# Please help with understanding ADGA and IDGA!



## foster farms (Feb 3, 2013)

Reply to: OK, I am new to registering goats, and trying to sort everything out! I became a member or the ADGA and the IDGA a few days ago. I have not gotten my ID number or tatto code from either of them yet. But here is my question and I will try and make it as simple as I can.  I have 7 nubian does, two of them are ADGA registered already and I have one alpine and two alpine/nubian crosses. I would lke to get the others registered as NOA or grade and experimental through the ADGA and IDGA and breed up from there. None of these does were born on my farm, so I do not know their sires or dams, and I did not recive a bill of sale from their previous owner but I do know their date of births. Will I be able to register them grade through either place and if so how do I go about doing so? also for one last question, one of my does I purchased is already registered through the ADGA but the previous owner would not give me her papers or a bill of sale,(Why I have no idea) this doe was also breed to a Hoanbu Registered buck when I got her, but I have no service memo of this breeding. Is there any way I could reg. her as grade and pretty much just start over even though she is already reg. as a purebred. Also is there any way I can reg. her through the idga?


----------



## ksalvagno (Oct 6, 2009)

You would need bill of sale for ADGA. I don't know anything about IDGA.

If the seller refused to give you a bill of sale or transfer or registration paper, then that goat can't be registered. Probably the only chance of registering is NOA. You would have to have signed papers for grade.
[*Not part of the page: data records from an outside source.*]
import Literature.AlgebraicGeometry.Frobenioids.GeometricFrobenioids
import HarnessLib

/-!
# Frobenioids I, Example 6.1: `Prime(Φ(L)) ≃ D_L` for the monoid of Cartier effective divisors — PROOF

Mochizuki, *The geometry of Frobenioids I: the general theory*, Kyushu J. Math. **62** (2008) 293–400,
Example 6.1, kurims text p. 109: "moreover, one verifies immediately that `Φ(L)` is perf-factorial, that there
is a natural bijection `Prime(Φ(L)) → D_L`, and that the supports of elements of `Φ(L)` are precisely the
finite subsets of `D_L`"; primes = `≼`-classes of primary elements (§0 p. 12). [cite: MochizukiFrdI2008, Ex. 6.1 p.109]

PROVED here (seat abc-iut-L6-t10) — abc-iut-L1-t3's named statement `Ex61_primes Γ` (`GeometricFrobenioids.lean`
v3), for EVERY instance `Γ : GeometricDivisorData K Kt` of the interface (only the field `qCartier` — every
prime divisor has a Cartier multiple `k_P · P ∈ Φ(L)` — is used; `Φ(L) ⊆ ℤ_{≥0}[D_L]` is an arbitrary submonoid
otherwise, so `≼` is computed INSIDE `Φ(L)`):
* `support_subset_of_precsim` — `D ≼ E` forces `supp D ⊆ supp E`;
* `prod_smul_mem` — a coefficient vector supported in `T` becomes an element of `Φ(L)` after multiplication
  by `∏_{t ∈ T} k_t`;
* `support_eq_singleton_of_isPrimary` — a primary element of `Φ(L)` is supported at ONE prime divisor
  (`N · D_s · s ≼ D` for `N = ∏_{supp D} k_t`, since `N · (D − D_s · s) ∈ Φ(L)`);
* `single_precsim_single` — two elements of `Φ(L)` supported at the same prime divisor are `≼`-comparable
  (`(i + 1) · (j · s) = i · s + ((j − 1) · (i · s) + j · s)`);
* `isPrimary_of_support_eq_singleton` — conversely, single support implies primary;
* `Ex61_primes_holds : Ex61_primes Γ` — `P ↦ [k_P · P]` is a bijection `D_L → Prime(Φ(L))` taking the class
  of every Cartier multiple `n · P`.
No definitions; nothing here bears on [IUTchIII] or asserts anything about abc.
-/

noncomputable section

namespace Literature.AlgebraicGeometry.Frobenioids

open CategoryTheory Function

namespace GeometricDivisorData

variable {K : Type} [Field K] {Kt : Type} [Field Kt] [Algebra K Kt] (Γ : GeometricDivisorData K Kt)
  (X : FinSubextCat K Kt)

/-- Divisibility in `Φ(L)` (written multiplicatively): `D ∣ E` iff `E = D + C` for some `C ∈ Φ(L)` — the
complement must itself be a Cartier effective divisor. [cite: MochizukiFrdI2008, Ex. 6.1 p.109] -/
theorem ofAdd_dvd_ofAdd_iff {D E : Γ.Phi X} :
    Multiplicative.ofAdd D ∣ Multiplicative.ofAdd E ↔
      ∃ C : Γ.Phi X, (E : Γ.primeDiv X →₀ ℕ) = (D : Γ.primeDiv X →₀ ℕ) + (C : Γ.primeDiv X →₀ ℕ) := by
  constructor
  · rintro ⟨x, hx⟩
    refine ⟨Multiplicative.toAdd x, ?_⟩
    have h := congrArg Multiplicative.toAdd hx
    rw [toAdd_ofAdd, toAdd_mul, toAdd_ofAdd] at h
    exact congrArg Subtype.val h
  · rintro ⟨C, hC⟩
    refine ⟨Multiplicative.ofAdd C, ?_⟩
    rw [← ofAdd_add]
    exact congrArg Multiplicative.ofAdd (Subtype.ext hC)

/-- **`D ≼ E` forces `supp D ⊆ supp E`** (`D + C = n · E` coefficientwise). [cite: MochizukiFrdI2008, Ex. 6.1 p.109] -/
theorem support_subset_of_precsim {D E : Γ.Phi X}
    (h : Precsim (Multiplicative.ofAdd D) (Multiplicative.ofAdd E)) :
    (D : Γ.primeDiv X →₀ ℕ).support ⊆ (E : Γ.primeDiv X →₀ ℕ).support := by
  obtain ⟨n, -, hdvd⟩ := h
  rw [← ofAdd_nsmul, ofAdd_dvd_ofAdd_iff] at hdvd
  obtain ⟨C, hC⟩ := hdvd
  intro P hP
  rw [Finsupp.mem_support_iff] at hP ⊢
  intro hE
  have := DFunLike.congr_fun hC P
  simp only [AddSubmonoidClass.coe_nsmul, Finsupp.coe_smul, Pi.smul_apply, smul_eq_mul, hE, mul_zero,
    Finsupp.coe_add, Pi.add_apply] at this
  omega

/-- A coefficient vector supported in a finite set `T` becomes a Cartier effective divisor after
multiplication by `∏_{t ∈ T} k_t`, where `k_t · t ∈ Φ(L)` (`qCartier`). [cite: MochizukiFrdI2008, Ex. 6.1 p.109] -/
theorem prod_smul_mem (T : Finset (Γ.primeDiv X)) (k : Γ.primeDiv X → ℕ)
    (hk : ∀ P, Finsupp.single P (k P) ∈ Γ.Phi X) (v : Γ.primeDiv X →₀ ℕ) (hv : v.support ⊆ T) :
    (∏ t ∈ T, k t) • v ∈ Γ.Phi X := by
  classical
  have hv' : (∏ t ∈ T, k t) • v = ∑ t ∈ v.support, (∏ t ∈ T, k t) • Finsupp.single t (v t) := by
    conv_lhs => rw [← Finsupp.sum_single v]
    rw [Finsupp.sum, Finset.smul_sum]
  rw [hv']
  refine sum_mem fun t ht => ?_
  rw [Finsupp.smul_single, smul_eq_mul, ← Finset.prod_erase_mul T k (hv ht),
    show (∏ x ∈ T.erase t, k x) * k t * v t = ((∏ x ∈ T.erase t, k x) * v t) • k t by
      rw [smul_eq_mul]; ring,
    ← Finsupp.smul_single]
  exact AddSubmonoid.nsmul_mem _ (hk t) _

/-- **A primary element of `Φ(L)` is supported at a single prime divisor**: if `s ∈ supp D` and
`N = ∏_{t ∈ supp D} k_t`, then `N · D_s · s ∈ Φ(L)` divides `N · D` inside `Φ(L)`, so `N · D_s · s ≼ D`, and
primality gives `D ≼ N · D_s · s`, whence `supp D ⊆ {s}`. [cite: MochizukiFrdI2008, Ex. 6.1 p.109] -/
theorem support_eq_singleton_of_isPrimary {D : Γ.Phi X} (hD : IsPrimary (Multiplicative.ofAdd D)) :
    ∃ s, (D : Γ.primeDiv X →₀ ℕ).support = {s} := by
  classical
  choose k hk0 hk using Γ.qCartier X
  have hD0 : (D : Γ.primeDiv X →₀ ℕ) ≠ 0 := fun h =>
    hD.1 (by rw [show D = 0 from Subtype.ext h]; rfl)
  obtain ⟨s, hs⟩ := Finsupp.support_nonempty_iff.mpr hD0
  set T := (D : Γ.primeDiv X →₀ ℕ).support with hT
  set N := ∏ t ∈ T, k t with hN
  have hN0 : 0 < N := Finset.prod_pos fun t _ => hk0 t
  have hDs : 0 < (D : Γ.primeDiv X →₀ ℕ) s := Nat.pos_of_ne_zero (Finsupp.mem_support_iff.mp hs)
  -- the element `b = N · D_s · s` of `Φ(L)`
  have hbmem : Finsupp.single s (N * (D : Γ.primeDiv X →₀ ℕ) s) ∈ Γ.Phi X := by
    rw [hN, ← Finset.prod_erase_mul T k hs,
      show (∏ x ∈ T.erase s, k x) * k s * (D : Γ.primeDiv X →₀ ℕ) s =
        ((∏ x ∈ T.erase s, k x) * (D : Γ.primeDiv X →₀ ℕ) s) • k s by rw [smul_eq_mul]; ring,
      ← Finsupp.smul_single]
    exact AddSubmonoid.nsmul_mem _ (hk s) _
  have hb1 : Multiplicative.ofAdd (⟨_, hbmem⟩ : Γ.Phi X) ≠ 1 := by
    intro h
    have := DFunLike.congr_fun (congrArg Subtype.val (Multiplicative.ofAdd.injective h)) s
    rw [Finsupp.single_eq_same] at this
    exact (Nat.mul_pos hN0 hDs).ne' this
  -- `b ≼ D`: `N · D = b + N · (D − D_s · s)`
  have hble : Precsim (Multiplicative.ofAdd (⟨_, hbmem⟩ : Γ.Phi X)) (Multiplicative.ofAdd D) := by
    refine ⟨N, hN0, ?_⟩
    rw [← ofAdd_nsmul, ofAdd_dvd_ofAdd_iff]
    have hcmem : N • Finsupp.erase s (D : Γ.primeDiv X →₀ ℕ) ∈ Γ.Phi X :=
      Γ.prod_smul_mem X T k hk _ (by rw [Finsupp.support_erase]; exact Finset.erase_subset _ _)
    refine ⟨⟨_, hcmem⟩, ?_⟩
    change N • (D : Γ.primeDiv X →₀ ℕ) = Finsupp.single s (N * (D : Γ.primeDiv X →₀ ℕ) s) +
      N • Finsupp.erase s (D : Γ.primeDiv X →₀ ℕ)
    conv_lhs => rw [← Finsupp.single_add_erase s (D : Γ.primeDiv X →₀ ℕ)]
    rw [smul_add, Finsupp.smul_single, smul_eq_mul]
  have hDb := hD.2 _ hb1 hble
  have hsub := Γ.support_subset_of_precsim X hDb
  refine ⟨s, Finset.eq_singleton_iff_unique_mem.mpr ⟨hs, fun t ht => ?_⟩⟩
  have := hsub ht
  rw [Finsupp.support_single _ (Nat.mul_pos hN0 hDs).ne', Finset.mem_singleton] at this
  exact this

/-- **Two elements of `Φ(L)` supported at the same prime divisor are `≼`-comparable**: for `i · s, j · s ∈ Φ(L)`
with `j ≥ 1`, `(i + 1) · (j · s) = i · s + ((j − 1) · (i · s) + j · s)` exhibits `i · s ∣ (j · s)^{i+1}` inside
`Φ(L)`. [cite: MochizukiFrdI2008, Ex. 6.1 p.109] -/
theorem single_precsim_single {s : Γ.primeDiv X} {i j : ℕ} (hi : Finsupp.single s i ∈ Γ.Phi X)
    (hj : Finsupp.single s j ∈ Γ.Phi X) (hj0 : 0 < j) :
    Precsim (Multiplicative.ofAdd (⟨_, hi⟩ : Γ.Phi X)) (Multiplicative.ofAdd (⟨_, hj⟩ : Γ.Phi X)) := by
  refine ⟨i + 1, Nat.succ_pos i, ?_⟩
  rw [← ofAdd_nsmul, ofAdd_dvd_ofAdd_iff]
  refine ⟨⟨(j - 1) • Finsupp.single s i + Finsupp.single s j,
    add_mem (AddSubmonoid.nsmul_mem _ hi _) hj⟩, ?_⟩
  change (i + 1) • Finsupp.single s j = Finsupp.single s i + ((j - 1) • Finsupp.single s i + Finsupp.single s j)
  obtain ⟨j', rfl⟩ := Nat.exists_eq_add_one_of_ne_zero hj0.ne'
  simp only [Finsupp.smul_single, smul_eq_mul, ← Finsupp.single_add, Nat.add_sub_cancel]
  congr 1
  ring

/-- **An element of `Φ(L)` supported at a single prime divisor is primary.** [cite: MochizukiFrdI2008, Ex. 6.1 p.109] -/
theorem isPrimary_of_support_eq_singleton {D : Γ.Phi X} {s : Γ.primeDiv X}
    (hs : (D : Γ.primeDiv X →₀ ℕ).support = {s}) : IsPrimary (Multiplicative.ofAdd D) := by
  have hDs : (D : Γ.primeDiv X →₀ ℕ) s ≠ 0 := Finsupp.mem_support_iff.mp (by rw [hs]; exact Finset.mem_singleton_self s)
  have hD : (D : Γ.primeDiv X →₀ ℕ) = Finsupp.single s ((D : Γ.primeDiv X →₀ ℕ) s) :=
    Finsupp.support_subset_singleton.mp (by rw [hs])
  refine ⟨fun h => ?_, fun b hb hle => ?_⟩
  · have := congrArg Subtype.val (Multiplicative.ofAdd.injective h)
    rw [this] at hs
    exact (Finset.singleton_ne_empty s) (hs.symm.trans Finsupp.support_zero)
  · set E : Γ.Phi X := Multiplicative.toAdd b with hE
    have hb' : b = Multiplicative.ofAdd E := (ofAdd_toAdd b).symm
    rw [hb'] at hle ⊢
    have hsub := Γ.support_subset_of_precsim X hle
    rw [hs] at hsub
    have hE' : (E : Γ.primeDiv X →₀ ℕ) = Finsupp.single s ((E : Γ.primeDiv X →₀ ℕ) s) :=
      Finsupp.support_subset_singleton.mp hsub
    have hEs : 0 < (E : Γ.primeDiv X →₀ ℕ) s := by
      refine Nat.pos_of_ne_zero fun h0 => hb ?_
      rw [hb']
      have : (E : Γ.primeDiv X →₀ ℕ) = 0 := by rw [hE', h0, Finsupp.single_zero]
      rw [show E = 0 from Subtype.ext this]
      rfl
    have hmemD : Finsupp.single s ((D : Γ.primeDiv X →₀ ℕ) s) ∈ Γ.Phi X := hD ▸ D.2
    have hmemE : Finsupp.single s ((E : Γ.primeDiv X →₀ ℕ) s) ∈ Γ.Phi X := hE' ▸ E.2
    rw [show D = ⟨_, hmemD⟩ from Subtype.ext hD, show E = ⟨_, hmemE⟩ from Subtype.ext hE']
    exact Γ.single_precsim_single X hmemD hmemE hEs

/-- **Example 6.1: "there is a natural bijection `Prime(Φ(L)) → D_L`"** (FrdI p. 109) — abc-iut-L1-t3's named
statement `Ex61_primes Γ` PROVED for every instance of the interface `GeometricDivisorData`: `P ↦` the class
of a Cartier multiple `k_P · P` is a well-defined bijection `D_L → Prime(Φ(L))` (independent of the multiple,
and taking the class of every `n · P ∈ Φ(L)`, `n ≥ 1`). [cite: MochizukiFrdI2008, Ex. 6.1 p.109] -/
theorem Ex61_primes_holds : Ex61_primes Γ := by
  intro X
  classical
  choose k hk0 hk using Γ.qCartier X
  have hsupp : ∀ (P : Γ.primeDiv X) {n : ℕ}, 0 < n → (Finsupp.single P n).support = {P} := fun P n hn =>
    Finsupp.support_single _ hn.ne'
  have hprim : ∀ P, IsPrimary (Multiplicative.ofAdd (⟨Finsupp.single P (k P), hk P⟩ : Γ.Phi X)) := fun P =>
    Γ.isPrimary_of_support_eq_singleton X (hsupp P (hk0 P))
  refine ⟨fun P => Quotient.mk (primarySetoid _) ⟨_, hprim P⟩, ⟨fun P Q h => ?_, fun 𝔭 => ?_⟩,
    fun P n hn hn0 => ?_⟩
  · have h' : Precsim (Multiplicative.ofAdd (⟨Finsupp.single P (k P), hk P⟩ : Γ.Phi X))
        (Multiplicative.ofAdd (⟨Finsupp.single Q (k Q), hk Q⟩ : Γ.Phi X)) := Quotient.exact h
    have hsub := Γ.support_subset_of_precsim X h'
    change (Finsupp.single P (k P)).support ⊆ (Finsupp.single Q (k Q)).support at hsub
    rw [hsupp P (hk0 P), hsupp Q (hk0 Q), Finset.singleton_subset_iff, Finset.mem_singleton] at hsub
    exact hsub
  · induction 𝔭 using Quotient.ind with
    | _ a =>
      obtain ⟨a, ha⟩ := a
      have ha' : IsPrimary (Multiplicative.ofAdd (Multiplicative.toAdd a)) := ha
      obtain ⟨s, hs⟩ := Γ.support_eq_singleton_of_isPrimary X ha'
      refine ⟨s, Quotient.sound ?_⟩
      change Precsim (Multiplicative.ofAdd (⟨Finsupp.single s (k s), hk s⟩ : Γ.Phi X)) a
      set E : Γ.Phi X := Multiplicative.toAdd a
      have hE : (E : Γ.primeDiv X →₀ ℕ) = Finsupp.single s ((E : Γ.primeDiv X →₀ ℕ) s) :=
        Finsupp.support_subset_singleton.mp (by rw [hs])
      have hEs : 0 < (E : Γ.primeDiv X →₀ ℕ) s :=
        Nat.pos_of_ne_zero (Finsupp.mem_support_iff.mp (by rw [hs]; exact Finset.mem_singleton_self s))
      have hmemE : Finsupp.single s ((E : Γ.primeDiv X →₀ ℕ) s) ∈ Γ.Phi X := hE ▸ E.2
      rw [← ofAdd_toAdd a, show Multiplicative.toAdd a = (⟨_, hmemE⟩ : Γ.Phi X) from Subtype.ext hE]
      exact Γ.single_precsim_single X (hk s) hmemE hEs
  · exact ⟨Γ.isPrimary_of_support_eq_singleton X (hsupp P hn0),
      Quotient.sound (Γ.single_precsim_single X (hk P) hn hn0)⟩

end GeometricDivisorData

end Literature.AlgebraicGeometry.Frobenioids

end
Unfortunately, it sounds like you got the short end of the stick with these goats if you didn't get any bill of sales and registration papers.


----------



## foster farms (Feb 3, 2013)

Well, thats what I kinda figured would be the outcome. I thought when I purchased my first two goats 1 and a half years ago that I would not need to register my goats and that it was a waste of time and money....but as goats are like potato chips, before I know it I have 10, 3 being ADGA registered and the rest all wonderful, healthy, GREAT milk producers but no proof of purchase or no papers. Part of this is my fault for being dumb and just not knowing enough about the goat world. Where I live there are no goat dairys just people that have a wild crazy sale barn goats in there back yard and mixed up meat goats that get sent to the auction when they have "made their weight". So the nubians that I have I traveled many miles to get them and I guess they are worth more to me than what a piece of paper or others say. Is there anything wrong with having and selling unregistered goats? I know some cringe at the thought of having "grade" or less than grade goats but in my opinon some unregistered goats are just as good milk producers as registered ones. But being that I want to be a good goat owner and knowing that registered kids are more likley to have a better homes, how do I go about applying them for NOA registry? Thats a start right?


----------



## RedGate (Dec 7, 2012)

You're right, NOA is a start, and a good one. I started out with unregistered goats, but did eventually sell them and started over again with registered stock. Like you, I felt like I could sell kids to better homes and I also like the advantage of being able to track pedigrees, traits, production stats. so long as they conform to the breed standards you register them under. I think you have to have another ADGA member sign that they conform. Think of it this way, your customers looking for quality animals won't care that they are registered- but having them registered opens up a lot more potential buyers. Look up NOA on ADGA,I believe you have to have another member sign a letter saying that they meet the standard.


----------



## foster farms (Feb 3, 2013)

Thanks for all the information! I stumbled across this forum and it had a lot of good info for new goat owners. I just want to do whats best for my girls and their offspring.


----------



## ksalvagno (Oct 6, 2009)

There is nothing wrong with selling unregistered goats. What is popular in your area? What will sell best? You can charge more for registered goats. 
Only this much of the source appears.